Once upon a time, computers were slow and disks were small. Every kilobyte—nay, every byte!—was precious, and a thing to be hoarded and safeguarded against the awful ravages of time and bloat. In those days, a great many stupid things were done in the name of efficiency. Here is one.

One thing many programs have in common is a need to pull in a list of words. Don't ask why, ok? It's not important why. Hush. We can come back to that later on. Anyway, we need words, but we don't want to use our precious disk quota on those, because those aren't important. They are a means to an end. How can we save space while still storing every single freaking word in the English language?

A method for compact storage of ordered strings

Did that sound official? I hope so; I worked hard on that.
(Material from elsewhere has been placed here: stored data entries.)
import Summits.QuantumFields.YangMills.Theorems.AtomicCalibrationRBandPiece
import Summits.QuantumFields.YangMills.Theorems.AtomicCalibrationRGridPartition

/-!
# AtomicCalibrationR (stmt-QuantumFields-28169), E2 `stub_offDiagonalWhitney` — clause (v) for band pieces, uniform `M/ρ^m` form
# (construction (T) of the E2 roadmap v2, item B.1; prover w4 g22, free hands)

`AtomicCalibrationRBandPiece.norm_iteratedFDeriv_bandPiece_le` bounds `‖D^m P(z)‖` for a band piece `P = G·(pairCut (k+1) − pairCut k)·g`
with a point-dependent decay factor `(1+‖z‖)^{−k'}`.  When `g` is the grid bump of the cube `(h, c)` the piece lives in the cube,
where `1 + ‖z‖ ≥ (1 + ‖centre‖)/2`; off the cube all derivatives vanish.  Hence the `z`-UNIFORM form required by `WhitneyPkg` (v):

* `one_add_norm_centre_le` — on the cube, `1 + ‖centre‖ ≤ 2(1 + ‖z‖)` (`2h ≤ 1/2`);
* `norm_iteratedFDeriv_bandPiece_uniform_le` —
  `‖D^m P(z)‖ ≤ [2^M 4^{k'} ‖F‖_M (1+‖centre‖)^{−k'} (1 + 2^{−k}R)^m 2^{−kK} (2hR)^m] / (2h)^m` for all `z`
  (`M = max k' K`, `m < K`, `R ≥ 2^{k+2}` a rate of the bump part at every point).

No stub/crux/rung/summit is closed; nothing here touches Yang–Mills; the YM mass gap is NOT proved. [folklore]
-/

set_option autoImplicit false

noncomputable section

open scoped BigOperators ContDiff
open Set Metric Function
open Summit.QuantumFields.YangMills.Cruxes.AtomicCalibrationR.PairCutoff (pairCut)
open Summit.QuantumFields.YangMills.Cruxes.AtomicCalibrationR.GridPartition (gridBump gridCentre tsupport_gridBump_subset)
open Summit.QuantumFields.YangMills.Cruxes.AtomicCalibrationR.BandPiece (norm_iteratedFDeriv_bandPiece_le)
open Literature.MathematicalPhysics.QuantumLattice (schwartzNorm schwartzNorm_nonneg)
open Literature.MathematicalPhysics.AQFT (IsOffDiagonal)

namespace Summit.QuantumFields.YangMills.Cruxes.AtomicCalibrationR.PieceUniform

variable {n : ℕ}

/-- On the cube `{∀ l, ‖z_l − centre_l‖ ≤ 2h}` with `0 < 2h ≤ 1/2`: `1 + ‖centre‖ ≤ 2 (1 + ‖z‖)`. -/
theorem one_add_norm_centre_le {h : ℝ} (hh : 0 < h) (hh2 : 2 * h ≤ 1 / 2) (c : Fin n × Fin 4 → ℤ)
    {z : Fin n → EuclideanSpace ℝ (Fin 4)} (hz : ∀ l, ‖z l - gridCentre n h c l‖ ≤ 2 * h) :
    1 + ‖gridCentre n h c‖ ≤ 2 * (1 + ‖z‖) := by
  have hsup : ‖z - gridCentre n h c‖ ≤ 2 * h :=
    (pi_norm_le_iff_of_nonneg (by linarith : (0 : ℝ) ≤ 2 * h)).2 fun l => hz l
  have h1 : ‖gridCentre n h c‖ ≤ ‖z‖ + 2 * h := by
    have := norm_sub_norm_le (gridCentre n h c) z
    rw [norm_sub_rev] at this
    linarith
  linarith [norm_nonneg z]

/-- **Clause (v), uniform form, band pieces.**  See the module docstring. [folklore] -/
theorem norm_iteratedFDeriv_bandPiece_uniform_le (F : SchwartzMap (Fin n → EuclideanSpace ℝ (Fin 4)) ℂ) (hF : IsOffDiagonal F)
    {G : (Fin n → EuclideanSpace ℝ (Fin 4)) → ℝ} (hG : ContDiff ℝ ∞ G)
    (hGF : ∀ (j : ℕ) (w : Fin n → EuclideanSpace ℝ (Fin 4)), ‖iteratedFDeriv ℝ j G w‖ ≤ ‖iteratedFDeriv ℝ j F w‖)
    {φ : ℝ → ℝ} (hφ : ContDiff ℝ ∞ φ) (hφs : tsupport φ ⊆ Icc (-1 : ℝ) 1) {h : ℝ} (hh : 0 < h) (hh2 : 2 * h ≤ 1 / 2)
    (c : Fin n × Fin 4 → ℤ) (k : ℕ) {K m k' : ℕ} (hmK : m < K) {R : ℝ} (hR : (2 : ℝ) ^ (k + 2) ≤ R)
    (hb : ∀ (z : Fin n → EuclideanSpace ℝ (Fin 4)) (i : ℕ), i ≤ m →
      ‖iteratedFDeriv ℝ i (fun w => (pairCut n (k + 1) w - pairCut n k w) * gridBump φ n h c w) z‖ ≤ R ^ i)
    (z : Fin n → EuclideanSpace ℝ (Fin 4)) :
    ‖iteratedFDeriv ℝ m (fun w => G w * ((pairCut n (k + 1) w - pairCut n k w) * gridBump φ n h c w)) z‖ ≤
      (2 ^ max k' K * 4 ^ k' * schwartzNorm (max k' K) F / (1 + ‖gridCentre n h c‖) ^ k' *
        (1 + (2 : ℝ)⁻¹ ^ k * R) ^ m * ((2 : ℝ)⁻¹ ^ k) ^ K * (2 * h * R) ^ m) / (2 * h) ^ m := by
  have hRpos : 0 < R := lt_of_lt_of_le (by positivity) hR
  have hS : 0 ≤ schwartzNorm (max k' K) F := schwartzNorm_nonneg _ _
  have h2h : 0 < 2 * h := by linarith
  -- the right-hand side is non-negative
  have hRHS : 0 ≤ (2 ^ max k' K * 4 ^ k' * schwartzNorm (max k' K) F / (1 + ‖gridCentre n h c‖) ^ k' *
        (1 + (2 : ℝ)⁻¹ ^ k * R) ^ m * ((2 : ℝ)⁻¹ ^ k) ^ K * (2 * h * R) ^ m) / (2 * h) ^ m := by positivity
  by_cases hz : z ∈ tsupport (fun w => G w * ((pairCut n (k + 1) w - pairCut n k w) * gridBump φ n h c w))
  · -- on the cube: compare the decay factors
    have hcube : ∀ l, ‖z l - gridCentre n h c l‖ ≤ 2 * h := by
      have hsub : tsupport (fun w => G w * ((pairCut n (k + 1) w - pairCut n k w) * gridBump φ n h c w)) ⊆
          tsupport (gridBump φ n h c) :=
        (tsupport_mul_subset_right
          (f := fun w => G w) (g := fun w => (pairCut n (k + 1) w - pairCut n k w) * gridBump φ n h c w)).trans
          (tsupport_mul_subset_right (f := fun w => pairCut n (k + 1) w - pairCut n k w) (g := gridBump φ n h c))
      exact tsupport_gridBump_subset hφs n hh c (hsub hz)
    have hcmp := one_add_norm_centre_le hh hh2 c hcube
    have h1 := norm_iteratedFDeriv_bandPiece_le F hF hG hGF
      (Summit.QuantumFields.YangMills.Cruxes.AtomicCalibrationR.GridPartition.contDiff_gridBump hφ n h c) k (k' := k') hmK hR z (hb z)
    refine h1.trans ?_
    -- `1/(1+‖z‖)^{k'} ≤ 2^{k'}/(1+‖centre‖)^{k'}` and `R^m = (2hR)^m/(2h)^m`
    have hdec : 2 ^ max k' K * 2 ^ k' * schwartzNorm (max k' K) F / (1 + ‖z‖) ^ k' ≤
        2 ^ max k' K * 4 ^ k' * schwartzNorm (max k' K) F / (1 + ‖gridCentre n h c‖) ^ k' := by
      rw [div_le_div_iff₀ (by positivity) (by positivity)]
      have hpow : (1 + ‖gridCentre n h c‖) ^ k' ≤ 2 ^ k' * (1 + ‖z‖) ^ k' := by
        rw [← mul_pow]; exact pow_le_pow_left₀ (by positivity) hcmp k'
      have h4 : (4 : ℝ) ^ k' = 2 ^ k' * 2 ^ k' := by rw [← mul_pow]; norm_num
      calc 2 ^ max k' K * 2 ^ k' * schwartzNorm (max k' K) F * (1 + ‖gridCentre n h c‖) ^ k'
          ≤ 2 ^ max k' K * 2 ^ k' * schwartzNorm (max k' K) F * (2 ^ k' * (1 + ‖z‖) ^ k') :=
            mul_le_mul_of_nonneg_left hpow (by positivity)
        _ = 2 ^ max k' K * 4 ^ k' * schwartzNorm (max k' K) F * (1 + ‖z‖) ^ k' := by rw [h4]; ring
    have hRm : R ^ m = (2 * h * R) ^ m / (2 * h) ^ m := by
      rw [mul_pow, mul_comm, mul_div_assoc, div_self (pow_ne_zero _ h2h.ne'), mul_one]
    rw [hRm]
    have hmid : 0 ≤ (1 + (2 : ℝ)⁻¹ ^ k * R) ^ m * ((2 : ℝ)⁻¹ ^ k) ^ K := by positivity
    calc 2 ^ max k' K * 2 ^ k' * schwartzNorm (max k' K) F / (1 + ‖z‖) ^ k' * (1 + (2 : ℝ)⁻¹ ^ k * R) ^ m *
          ((2 : ℝ)⁻¹ ^ k) ^ K * ((2 * h * R) ^ m / (2 * h) ^ m)
        ≤ 2 ^ max k' K * 4 ^ k' * schwartzNorm (max k' K) F / (1 + ‖gridCentre n h c‖) ^ k' *
          (1 + (2 : ℝ)⁻¹ ^ k * R) ^ m * ((2 : ℝ)⁻¹ ^ k) ^ K * ((2 * h * R) ^ m / (2 * h) ^ m) := by
          have hq : 0 ≤ (2 * h * R) ^ m / (2 * h) ^ m := by positivity
          have := mul_le_mul_of_nonneg_right (mul_le_mul_of_nonneg_right hdec hmid) hq
          calc _ = 2 ^ max k' K * 2 ^ k' * schwartzNorm (max k' K) F / (1 + ‖z‖) ^ k' *
                ((1 + (2 : ℝ)⁻¹ ^ k * R) ^ m * ((2 : ℝ)⁻¹ ^ k) ^ K) * ((2 * h * R) ^ m / (2 * h) ^ m) := by ring
            _ ≤ 2 ^ max k' K * 4 ^ k' * schwartzNorm (max k' K) F / (1 + ‖gridCentre n h c‖) ^ k' *
                ((1 + (2 : ℝ)⁻¹ ^ k * R) ^ m * ((2 : ℝ)⁻¹ ^ k) ^ K) * ((2 * h * R) ^ m / (2 * h) ^ m) := this
            _ = _ := by ring
      _ = _ := by ring
  · -- off the support every derivative vanishes
    have h0 : iteratedFDeriv ℝ m (fun w => G w * ((pairCut n (k + 1) w - pairCut n k w) * gridBump φ n h c w)) z = 0 := by
      by_contra hne
      exact hz (support_iteratedFDeriv_subset m (mem_support.2 hne))
    rw [h0, norm_zero]
    exact hRHS

end Summit.QuantumFields.YangMills.Cruxes.AtomicCalibrationR.PieceUniform

end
The idea is pretty simple. Each word consists of either A) a word, or B) the number of characters retained from the previous word followed by any new characters. For instance:

cello
5s

The challenge

For this challenge, you will need to write two programs.

  1. The converter.
  2. The unconverter.

The converter will accept any list of words (you can find one at /usr/share/dict/words or by searching for enable1.txt online) and spit out a compacted list of words. The unconverter will accept a compacted list and return the original list of words. Obviously, the compacter will work better if the words are sorted, but that's not strictly necessary.

You may want to write a third program to compare the two lists, but, to be honest, you can probably do that with just diff or something, so whatever.

Our next challenge will probably be some kind of assignment making use of this code, unless I come up with something amazing between now and then. Good luck!